Buying price dips while the RSI is below 30 and taking profit at 50 or 60 RSI levels is a simple and effective swing trading strategy.
Short selling stock with an RSI above 70 and taking profit around 50 or 40 RSI levels is another strategy.
RSI is a very popular trading indicator, but it’s not flawless, the price can stay at overbought and oversold conditions.
The chart above uses a 4-hour timeframe and 14 day RSI. It shows an example of the price pulling back at overbought levels and bouncing at oversold levels.
3. Trend Lines Strategy
Trendlines are an essential tool for a technical analysis trader. They are mostly used to determine possible support and resistance levels. T
o draw a trend line, focus on connecting the major price points or bounces.
A downtrend line will have a downward slope and is formed by connecting two or more points.
A downtrend will have lower lows, and an uptrend will have higher highs along with higher lows.
Trend Line Breakdowns and Breakouts
Using the trend line breakout technique will help you time your entry and capitalize on significant upward swings.
You can also use trend line breakdowns to find short entries and profit from large downswings. If a trendline breaks, wait for confirmation to see if it holds.
Another trend line strategy is to simply buy bullish trends and sell bearish trends.
Trend lines are additionally useful for trailing a stop loss, allowing you to ride huge trends.
The chart above uses a 1-day time frame, it’s common for traders to compare long and short term trend lines.
You can see the major trend break resulted in a large downswing.

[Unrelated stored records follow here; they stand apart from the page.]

import Literature.NumberTheory.EllipticCurves.GreenbergVatsal2000.GreenbergSelmerGroups
import Literature.NumberTheory.EllipticCurves.H1CorestrictionIndexTwo
import Literature.NumberTheory.EllipticCurves.PeriodIndexCorestrictionLocal
import Literature.NumberTheory.EllipticCurves.SubgroupSelmerCocycleCriteriaProofs
import Literature.NumberTheory.EllipticCurves.SelmerGroupOverTorsionFinite
import Literature.NumberTheory.GaloisRepresentations.DecompositionGroupOfCompletion
import Literature.NumberTheory.GaloisRepresentations.IntegralGaloisActionProofs
import Literature.NumberTheory.GaloisRepresentations.AbsGaloisOuterConj
import Literature.NumberTheory.Automorphic.AdicCompletionLocalField
import HarnessLib

/-!
# Greenberg–Vatsal's classes unramified outside `S₀ ∪ {p}` die on EVERY inertia group `I_𝔓 ∩ H`,
# `𝔓 ∣ v ∉ S₀ ∪ {p}`, and form a FINITE set when the coefficient module is finite (Silverman X.4.3)

Topic `NumberTheory/EllipticCurves`, sub-directory `GreenbergVatsal2000` (namespace = path).  THEOREMS ONLY
(no definition, no named fact, no instance, no `sorry`).  Written by a prover seat of the cell `bsd-wall`
(route `ResidualThetaTransportAtTwo`, crux RSL_g stmt-BirchSwinnertonDyer-22608, stub-plan rev 14 Q59 /
card `stub-cmlambdalower-k3-g10` item H-E = FIN_ρ): the ONE dialect lemma between the tree's two ways of
saying "unramified at `v`" —

* Greenberg–Vatsal's `unramifiedOutside H M p S₀ ⊆ H¹(H, M)` (`GreenbergSelmerGroups.lean`): for every
  finite `v ∉ S₀` with `v ∤ p` and EVERY `σ ∈ Γ_K`, `conj_σ c` dies on the inertia group `H ⊓ I_v` of the
  CHOSEN prime `𝔓₀ = adicCompletionPrime K v` (GV p. 16: `H¹(K_Σ/K_∞, A)`, all places of `L = K̄^H` over
  `v` at once via the conjugates);
* Silverman X.4.3 at level `H` (`finite_setOf_resOfLe_inertia_inf_eq_zero`, `SelmerGroupOverTorsionFinite.lean`):
  classes dying on `I_𝔓 ⊓ H` for EVERY prime `𝔓` of `\bar ℤ_K` over `v ∉ S`.

Main statements (any number field `K`, `H ⊴ Γ_K`, discrete `Γ_K`-module `M`):
* `conjH1_oneCocycleClass_mem_unramifiedKer_iff` — the cocycle criterion for `conj_σ [z] ∈ unramifiedKer H M v`
  (Literature copy of the two-line Summits lemma of `EisensteinPrimesUnramifiedOutsideRamification`);
* `resOfLe_inertia_inf_eq_zero_of_mem_unramifiedOutside` — **`c ∈ unramifiedOutside H M p S₀`,
  `v ∉ S₀`, `v ∤ p`, `𝔓 ∣ v` ⟹ `res_{I_𝔓 ⊓ H} c = 0`**: write `𝔓 = ρ₀ • 𝔓₀`
  (`exists_smul_eq_of_mem_primesAbove_holds`), apply the GV condition to `σ = ρ₀⁻¹`, and transport the
  coboundary along `x ↦ ρ₀⁻¹ x ρ₀ : I_𝔓 ∩ H → I_{𝔓₀} ∩ H` (`conj_mem_inertia_smul`,
  `inertia_adicCompletionPrime_eq_map_absInertia`): `z(x) = x • (ρ₀ a) − ρ₀ a`;
* `finite_setOf_mem_unramifiedOutside` — **for `M` FINITE (continuous action) and `H` OPEN, the set
  `unramifiedOutside H M p S₀` is finite** whenever `S₀` is finite and `p ≠ 0` (Silverman, AEC Lemma X.4.3
  "`H¹(G_{K̄/K}, M; S)` is finite", at level `H`, with `S = S₀ ∪ {v ∣ p}`).

HONEST FRAMING: folklore bookkeeping; nothing here is specific to BSD; BSD is not proved by any of this.

References: R. Greenberg, V. Vatsal, Invent. Math. 142 (2000), §2 pp. 16–17, 23 [GreenbergVatsal2000];
J. H. Silverman, *The Arithmetic of Elliptic Curves* (2009), Lemma X.4.3 [SilvermanAEC2009]; J. Neukirch,
*Algebraic Number Theory* (1999), Ch. I §9 (9.1), Ch. II §9 (9.6) [NeukirchANT1999]; J.-P. Serre,
*Galois Cohomology* (1997), I §2.5, I §5.1 [SerreGaloisCohomology1997].
-/

noncomputable section

open scoped NumberField Pointwise
open Field IsDedekindDomain
open Literature.NumberTheory.GaloisRepresentations
open Literature.NumberTheory.EllipticCurves Literature.NumberTheory.EllipticCurves.GreenbergSelmer

universe u

namespace Literature.NumberTheory.EllipticCurves.GreenbergVatsal2000

variable {K : Type} [Field K] [NumberField K]

section Module

variable (H : Subgroup (absoluteGaloisGroup K)) [H.Normal]
variable (M : Type) [AddCommGroup M] [DistribMulAction (absoluteGaloisGroup K) M] [TopologicalSpace M]
  [DiscreteTopology M]
variable (p : ℕ) (S₀ : Set (HeightOneSpectrum (𝓞 K)))

/-- The cocycle criterion for `unramifiedKer` after conjugation: `conj_σ [z] ∈ unramifiedKer H M v` iff
`y ↦ σ • z(σ⁻¹ y σ)` is principal on `H ⊓ I_v` (Literature copy of the Summits lemma of the same name in
`Theorems/EisensteinPrimesUnramifiedOutsideRamification`). [cite: SerreGaloisCohomology1997, I §5.1]
[cite: GreenbergVatsal2000, §2 p. 17] -/
theorem conjH1_oneCocycleClass_mem_unramifiedKer_iff (v : HeightOneSpectrum (𝓞 K)) (σ : absoluteGaloisGroup K)
    (z : contOneCocycles (discreteTopRep H M)) :
    conjH1 H M σ (oneCocycleClass _ z) ∈ unramifiedKer H M v ↔
      ∃ a : M, ∀ y : inertiaIn H v,
        σ • z.1 (subgroupConj H σ (inertiaInToH H v y)) = ((y : decomp (K := K) v) : absoluteGaloisGroup K) • a - a := by
  rw [unramifiedKer, AddMonoidHom.mem_ker, conjH1_oneCocycleClass, resH1Hom_oneCocycleClass, oneCocycleClass_eq_zero_iff]
  rfl

variable {H M p S₀}

/-- **A Greenberg–Vatsal class unramified outside `S₀ ∪ {p}` dies on EVERY inertia group `I_𝔓 ∩ H`,
`𝔓 ∣ v`, `v ∉ S₀`, `v ∤ p`** (not only on the chosen `I_{𝔓₀}`): `𝔓 = ρ₀ • 𝔓₀` for some `ρ₀ ∈ Γ_K`
(transitivity on the primes over `v`), the GV condition at `σ = ρ₀⁻¹` says `ρ₀⁻¹ • z(ρ₀ y ρ₀⁻¹) = y • a − a`
on `H ∩ I_{𝔓₀}`, and `x ↦ y = ρ₀⁻¹ x ρ₀` maps `I_𝔓 ∩ H` into `I_{𝔓₀} ∩ H` (`H` normal), whence
`z(x) = x • (ρ₀ a) − ρ₀ a`. [cite: GreenbergVatsal2000, §2 pp. 16–17] [cite: NeukirchANT1999, Ch. I §9 Prop. (9.1)] -/
theorem resOfLe_inertia_inf_eq_zero_of_mem_unramifiedOutside {c : subgroupH1 H M}
    (hc : c ∈ unramifiedOutside H M p S₀) {v : HeightOneSpectrum (𝓞 K)} (hv : v ∉ S₀)
    (hvp : ((p : ℕ) : 𝓞 K) ∉ v.asIdeal) {𝔓 : Ideal (absIntegers (𝓞 K) K)} (h𝔓 : 𝔓 ∈ v.primesAbove) :
    resOfLe M (inf_le_right : 𝔓.inertia (absoluteGaloisGroup K) ⊓ H ≤ H) c = 0 := by
  classical
  obtain ⟨z, rfl⟩ := oneCocycleClass_surjective _ c
  -- `𝔓 = ρ₀ • 𝔓₀`
  obtain ⟨ρ₀, hρ₀⟩ := HeightOneSpectrum.exists_smul_eq_of_mem_primesAbove_holds
    (adicCompletionPrime_mem_primesAbove K v) h𝔓
  -- the GV condition for the conjugate `ρ₀⁻¹`
  have h1 := (mem_unramifiedOutside_iff _).mp hc v hv hvp ρ₀⁻¹
  rw [conjH1_oneCocycleClass_mem_unramifiedKer_iff] at h1
  obtain ⟨a, ha⟩ := h1
  rw [CocycleCriteria.resOfLe_oneCocycleClass_eq_zero_iff]
  refine ⟨ρ₀ • a, fun x => ?_⟩
  have hxI : (x : absoluteGaloisGroup K) ∈ 𝔓.inertia (absoluteGaloisGroup K) := x.2.1
  have hxH : (x : absoluteGaloisGroup K) ∈ H := x.2.2
  -- `y = ρ₀⁻¹ x ρ₀ ∈ H ∩ I_{𝔓₀}`
  have hyI : ρ₀⁻¹ * (x : absoluteGaloisGroup K) * ρ₀ ∈ GreenbergSelmer.inertia v := by
    rw [GreenbergSelmer.inertia, ← inertia_adicCompletionPrime_eq_map_absInertia]
    refine (Ideal.conj_mem_inertia_smul_iff (adicCompletionPrime K v) ρ₀ _).mp ?_
    rw [hρ₀, show ρ₀ * (ρ₀⁻¹ * (x : absoluteGaloisGroup K) * ρ₀) * ρ₀⁻¹ = (x : absoluteGaloisGroup K) by group]
    exact hxI
  have hyD : ρ₀⁻¹ * (x : absoluteGaloisGroup K) * ρ₀ ∈ GreenbergSelmer.decomp v :=
    GreenbergSelmer.inertia_le_decomp v hyI
  have hyH : ρ₀⁻¹ * (x : absoluteGaloisGroup K) * ρ₀ ∈ H := Subgroup.Normal.conj_mem' inferInstance _ hxH ρ₀
  let y : inertiaIn H v := ⟨⟨ρ₀⁻¹ * (x : absoluteGaloisGroup K) * ρ₀, hyD⟩, (mem_inertiaIn_iff H v _).2 ⟨hyH, hyI⟩⟩
  have key := ha y
  -- `ρ₀⁻¹⁻¹ (ρ₀⁻¹ x ρ₀) ρ₀⁻¹ = x`
  have e : subgroupConj H ρ₀⁻¹ (inertiaInToH H v y) = Subgroup.inclusion inf_le_right x := by
    apply Subtype.ext
    rw [subgroupConj_apply_coe]
    change ρ₀⁻¹⁻¹ * (ρ₀⁻¹ * (x : absoluteGaloisGroup K) * ρ₀) * ρ₀⁻¹ = (x : absoluteGaloisGroup K)
    group
  rw [e] at key
  change ρ₀⁻¹ • z.1 (Subgroup.inclusion inf_le_right x) = (ρ₀⁻¹ * (x : absoluteGaloisGroup K) * ρ₀) • a - a at key
  have key' := congrArg (fun m : M => ρ₀ • m) key
  dsimp only at key'
  rw [smul_inv_smul, smul_sub, ← mul_smul,
    show ρ₀ * (ρ₀⁻¹ * (x : absoluteGaloisGroup K) * ρ₀) = (x : absoluteGaloisGroup K) * ρ₀ by group, mul_smul] at key'
  exact key'

/-- The finite places of `K` containing a given non-zero natural number form a finite set (the prime
factors of `(n)`, Mathlib `Ideal.finite_factors`; private helper). [folklore] -/
private theorem finite_setOf_natCast_mem_asIdeal {n : ℕ} (hn : n ≠ 0) :
    {v : HeightOneSpectrum (𝓞 K) | ((n : ℕ) : 𝓞 K) ∈ v.asIdeal}.Finite := by
  have hn' : ((n : ℕ) : 𝓞 K) ≠ 0 := by exact_mod_cast hn
  refine (Ideal.finite_factors (I := Ideal.span {((n : ℕ) : 𝓞 K)}) ?_).subset fun v hv => ?_
  · rwa [Ne, Ideal.zero_eq_bot, Ideal.span_singleton_eq_bot]
  · change v.asIdeal ∣ Ideal.span {((n : ℕ) : 𝓞 K)}
    rw [Ideal.dvd_span_singleton]
    exact hv

/-- **Greenberg–Vatsal's `H¹(K_Σ/L, M)`, `Σ = S₀ ∪ {p, ∞}`, is FINITE for a finite module `M` and `L = K̄^H` with
`H` open** (Silverman, AEC Lemma X.4.3 "Let `M` be a finite `G_{K̄/K}`-module … `H¹(G_{K̄/K}, M; S)` is
finite", at level `H`: the tree's `finite_setOf_resOfLe_inertia_inf_eq_zero`, fed by
`resOfLe_inertia_inf_eq_zero_of_mem_unramifiedOutside` with `S = S₀ ∪ {v ∣ p}`). [cite: SilvermanAEC2009, Lemma X.4.3]
[cite: GreenbergVatsal2000, §2 pp. 16, 23] -/
theorem finite_setOf_mem_unramifiedOutside [Finite M] [ContinuousSMul (absoluteGaloisGroup K) M]
    (hH : IsOpen (H : Set (absoluteGaloisGroup K))) (hp : p ≠ 0) (hS₀ : S₀.Finite) :
    {c : subgroupH1 H M | c ∈ unramifiedOutside H M p S₀}.Finite := by
  refine (finite_setOf_resOfLe_inertia_inf_eq_zero H hH
    (S := S₀ ∪ {v | ((p : ℕ) : 𝓞 K) ∈ v.asIdeal}) (hS₀.union (finite_setOf_natCast_mem_asIdeal hp))).subset ?_
  intro c hc v hvS 𝔓 h𝔓
  exact resOfLe_inertia_inf_eq_zero_of_mem_unramifiedOutside hc (fun h => hvS (Or.inl h))
    (fun h => hvS (Or.inr h)) h𝔓

end Module

end Literature.NumberTheory.EllipticCurves.GreenbergVatsal2000

end
/-!
# Barrier: the SITE-LOCAL ε-lift — inside the class of translation-invariant finite-range lattice fermion
# models the minimal flag-sector energy is `N · min(e_L(h) + ε, e_L(0))`, attained in the uniform sectors

Barrier catalogue `Literature/Barriers/HubbardSuperconductivity/` (D-0021), entry `SourcedResponseEpsilonLiftLocal`;
the translation-invariant, finite-range companion of `SourcedResponseEpsilonLift.lean` (the ε-lift with ONE global
inert level, `H ⊕ (E₀(H) − ε)`; cell `hubbard-cq`, lens `negation-1`, census (13)).  That entry left open the
evasion "my inequality uses locality / finite range / translation invariance of the Hamiltonian": the global lift
is block-diagonal with one global inert state.  The present entry closes it (memo NEGATION-SIZING-v2 §10, S0-LOCAL).

**The construction (negation-1, §10).**  `Λ = (ℤ/Lℤ)²`, `H_Λ(h)` a translation-invariant finite-range pair-sourced
Hubbard Hamiltonian (hoppings `κ`, pair weights `h·ω`, e.g. the `t–t'–U` model with the `d`-wave source),
`e_L(h) = E₀(H_Λ(h))/N`.  Adjoin one conserved classical flag per site (`P^A_x + P^B_x = 1`) and set
`H̃(h) = Σ_X Φ_X(h) Π_{x∈X} P^A_x + Σ_x P^B_x (e_L(0) + K n_x) + ε Σ_x P^A_x + J·(flag domain walls)`:
translation-invariant, finite range, fermion-parity even, `U(1)`-covariant like `H_Λ(h)`.  `H̃` is block-diagonal
over the `2^N` flag configurations; in the sector with active set `A ⊆ Λ` its fermionic part is
`H_A(h) + K N_{Λ∖A}` (the terms of `H_Λ(h)` INSIDE `A`, `= tiSourcedOn L κ ω U μ h A` of
`SourcedTorusRegionEnergyBound.lean`, plus a non-negative number penalty on the inert sites) and its constant part
is `ε|A| + e_L(0)|Λ∖A| + J·walls(A)`, `walls(A) ≥ |∂_R(Λ∖A)|` (inert sites with an active site within range).  So
`E₀(H̃(h)) = min_A sector(A)` is governed by the SECTOR FUNCTIONAL

  `sectorEnergy A = E₀(H_A(h)) + ε|A| + e₀|Λ∖A| + J·|∂_R(Λ∖A)|`     (`e₀` a real parameter; `e₀ = e_L(0)` above;
  the penalty `K N_{Λ∖A} ⪰ 0` only raises non-uniform sectors and vanishes in the uniform ones).

**The theorem (this file, finite `L`, exact).**  For `J ≥ C = Σ_δ (2‖κ δ‖ + 4|h|‖ω δ‖)` (`boundaryConst`):
* `sectorEnergy_ge`: `sectorEnergy A ≥ N · min(e_L(h) + ε, e₀)` for EVERY `A ⊆ Λ` — by the lattice lemma
  `groundEnergy_tiSourcedOn_ge'` (`E₀(H_A) ≥ |A| e_L(h) − C|∂_R(Λ∖A)|`: Ruelle's cut over an arbitrary region via
  fermion-parity superselection + the translation-averaged boundary estimate; no gap, no uniqueness, no shape
  condition);
* `sectorEnergy_univ`, `sectorEnergy_empty`: the uniform sectors give exactly `N(e_L(h) + ε)` and `N e₀`;
* `isLeast_sectorEnergy`: hence `min_A sectorEnergy A = N · min(e_L(h) + ε, e₀)`.
With `e₀ = e_L(0)` this is the ε-lift profile `ẽ_L(h) = min(e_L(h) + ε, e_L(0))` REALISED INSIDE THE LOCAL CLASS:
where the gain `G_L(h) = e_L(0) − e_L(h)` is `< ε` (all small `h`) the minimum sits in the all-inert sector —
fermionic vacuum ⊗ flags, a gapped translation-invariant `U(1)`-invariant PRODUCT state: no long-range order of any
kind, order parameter `0`; where `G_L(h) > ε` it sits in the all-active sector — the genuine sourced ground state
with its response and all its energy windows `e_L(h) + ε` (headline `SourcedResponseEpsilonLiftLocal_holds`).

technique_class: symmetry-breaking-field pinning-field finite-field-response finite-precision-data epsilon-lift quasi-average Koma-Tasaki-converse response-to-LRO-transfer energy-chord inert-level locality finite-range translation-invariance boundary-estimate parity-superselection
blocks: every certificate mechanism "finitely many certified SOURCED data of precision ε (ground-energy windows of `H − h_i O`, rows in sourced ground states at fields of gain `> ε`) ⇒ FLOOR on long-range order or on the `h → 0⁺` order parameter" over classes of TRANSLATION-INVARIANT FINITE-RANGE lattice fermion models (PC-a / door E1a of cell `hubbard-cq` with locality, finite range, Lieb–Robinson structure or translation invariance of the Hamiltonian as the extra hypothesis; census (12)/(13)).
because: the flagged model is translation-invariant and finite-range, and by `sectorEnergy_ge` / `isLeast_sectorEnergy` its ground energy follows the ε-lift profile `N·min(e_L(h)+ε, e_L(0))` with the all-inert PRODUCT sector (no order) winning wherever the gain is `< ε` and the physical sourced sector winning wherever it is `> ε`; the lattice input is Ruelle's boundary estimate in both directions [cite: Ruelle1969, §2.2-2.3 and §3.3] on the CAR algebra [cite: BratteliRobinsonII1997, §5.2.2 and §6.2.4]; the only printed transfer runs LRO ⇒ response [cite: KomaTasaki1994, §1 and §2.5].
evasions_known: (E-a) algebraic purity — inequalities using that the on-site algebra is exactly one spinful fermion mode with NO extra conserved local quantity and an undressed source (the flag and the flag-dressed source break this; no producer in the cell); (E-b) an `h → 0⁺` modulus / continuity / no-level-crossing hypothesis on `(0, h₀]` uniform in the volume (the flagged model jumps at `G_L(h) = ε`); the proved direction LRO ⇒ response [cite: KomaTasaki1994, Corollary 2.9].
scope_caveats: a statement about TRANSFER PRINCIPLES, not about the Hubbard model; proved at the level of the sector functional (the identification of the flagged Hamiltonian's flag sectors with `H_A(h) + K N_{Λ∖A} + const` is by inspection of its commuting flag projections and is not typed); strict uniqueness of the minimising sector (needs `J > C` and a connected range set) is not asserted; `e₀` is a free parameter (`= e_L(0)` in the barrier reading).
status: established (theorems `EpsilonLiftLocal.sectorEnergy_ge`, `EpsilonLiftLocal.isLeast_sectorEnergy`, `SourcedResponseEpsilonLiftLocal_holds`).

## References
* D. Ruelle, *Statistical Mechanics: Rigorous Results* (Benjamin 1969), §2.2–2.3 (interactions, restriction to a region,
  boundary terms), §3.3 (sub-box variational principle). (`Ruelle1969`)
* O. Bratteli, D. W. Robinson, *Operator Algebras and QSM II* (1997), §5.2.2, §6.2.4. (`BratteliRobinsonII1997`)
* T. Koma, H. Tasaki, J. Stat. Phys. 76 (1994) 745–803, §1, §2.5, Corollary 2.9. (`KomaTasaki1994`)
* Cell memo: `run/shared/lean/pub/hubbard-cq/hubbard-cq-lens-negation-1/NEGATION-SIZING-v2.md` §10 (S0-LOCAL).
-/

noncomputable section
/-- `dim B_{t-d} ≤ dim B_{s-d}` for every `k ≥ 3`, `d ≥ 5`: full row rank needs at least as many columns as rows (`Matrix.rank_le_card_width`). -/
theorem card_target_le_card_source (k d : ℕ) (hk : 3 ≤ k) (hd : 5 ≤ d) :
    Fintype.card {v : Fin k → Fin (d - 1) // (∑ i, (v i : ℕ)) + 2 = k * (d - 2)} ≤
    Fintype.card {m : Fin k → Fin (d - 1) // (∑ i, (m i : ℕ)) + d = k * (d - 2)} := by
  rw [← rank_mulDelta_modelNonJumpC1All ℚ k d hk hd]
  exact Matrix.rank_le_card_width _

/-- EVERY field, `k ≥ 3`, `d ≥ 5`: `ρ(F_{d;1,k′}) = min(dim B_{s-d}, dim B_{t-d}) = k(k+1)/2` — the model member attains the largest rank a map
`B_{s-d} → B_{t-d}` can have (no rank deficiency, in contrast with the `k′ = 2` jump family of `UnitColumnRank.rank_lt_min_modelJumpFamily`). -/
theorem rank_eq_min_modelNonJumpC1All (K : Type*) [Field K] (k d : ℕ) (hk : 3 ≤ k) (hd : 5 ≤ d) :
    (Matrix.of fun (v : {v : Fin k → Fin (d - 1) // (∑ i, (v i : ℕ)) + 2 = k * (d - 2)})
        (m : {m : Fin k → Fin (d - 1) // (∑ i, (m i : ℕ)) + d = k * (d - 2)}) =>
      if List.ofFn (fun i => (v.1 i : ℕ)) ∈ colR d (List.ofFn (fun i => (m.1 i : ℕ))) then (1 : K) else 0).rank =
      min (Fintype.card {m : Fin k → Fin (d - 1) // (∑ i, (m i : ℕ)) + d = k * (d - 2)})
        (Fintype.card {v : Fin k → Fin (d - 1) // (∑ i, (v i : ℕ)) + 2 = k * (d - 2)}) ∧
    min (Fintype.card {m : Fin k → Fin (d - 1) // (∑ i, (m i : ℕ)) + d = k * (d - 2)})
        (Fintype.card {v : Fin k → Fin (d - 1) // (∑ i, (v i : ℕ)) + 2 = k * (d - 2)}) = k * (k + 1) / 2 := by
  rw [rank_mulDelta_modelNonJumpC1All K k d hk hd, min_eq_right (card_target_le_card_source k d hk hd),
    card_target k d (by omega)]
  exact ⟨rfl, rfl⟩

/-- small re-evaluations (`decide`): `dim B_{t-d} = 6, 6, 10` for `(k, d) = (3, 5), (3, 6), (4, 5)` — the values `k(k+1)/2` of `card_target`
and of the companion's `tdim_table`. -/
theorem card_target_examples :
    Fintype.card {v : Fin 3 → Fin (5 - 1) // (∑ i, (v i : ℕ)) + 2 = 3 * (5 - 2)} = 6 ∧
    Fintype.card {v : Fin 3 → Fin (6 - 1) // (∑ i, (v i : ℕ)) + 2 = 3 * (6 - 2)} = 6 ∧
    Fintype.card {v : Fin 4 → Fin (5 - 1) // (∑ i, (v i : ℕ)) + 2 = 4 * (5 - 2)} = 10 := by
  refine ⟨by decide, by decide, by decide⟩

4. Moving Average Crossovers Strategy
This swing trading strategy forms a sellsignal when the fast moving average crosses below the slow moving average. And a buy signal when the fast moving average crosses above the slower moving average.
Your entry should be when the MA lines cross, and your exit should be when they cross back.
The 10- and 20-day simple moving average (SMA) is commonly used for swing trading, although other timeframes can be used.
Shorter time periods can create more false signals than longer time periods.
The chart below uses a 4-hour time frame along with a 10- and 20-day simple moving average.
You can see the buy signal is created from the 10-day MA moving above the 20-day MA.
There is also an example of a somewhat false signal, the 10-day drops below and the quickly goes back above. This is where using additional indicators like trend lines can come into play and help you choose a proper exit.
Soon after the 10-day crosses down again, it confirms the start of a downtrend and generates a sell signal.
4 Swing Trading Strategies
- Bollinger Bands – Buying lower band bounces and selling upper band pullbacks.
- Relative Strength Index (RSI) – Buying oversold prices under 30 RSI and selling overbought prices over 70 RSI.
- Trend Lines – Buying trend line breakouts and selling trend line breakdowns.
- Moving Average Crossovers – Buying when the faster MA crosses above the slower MA and selling when the faster MA crosses below the slower MA.
These 4 swing trading strategies use basic technical indicators to generate buy and sell signals. They can be used in conjunction with other strategies and technical analysis.
All of the charts used in the article were created using TradingView.
Remember that no strategy is perfect and there is no guarantee these signals will work every time.
It’s important for swing traders to keep their losses small and let their winners run.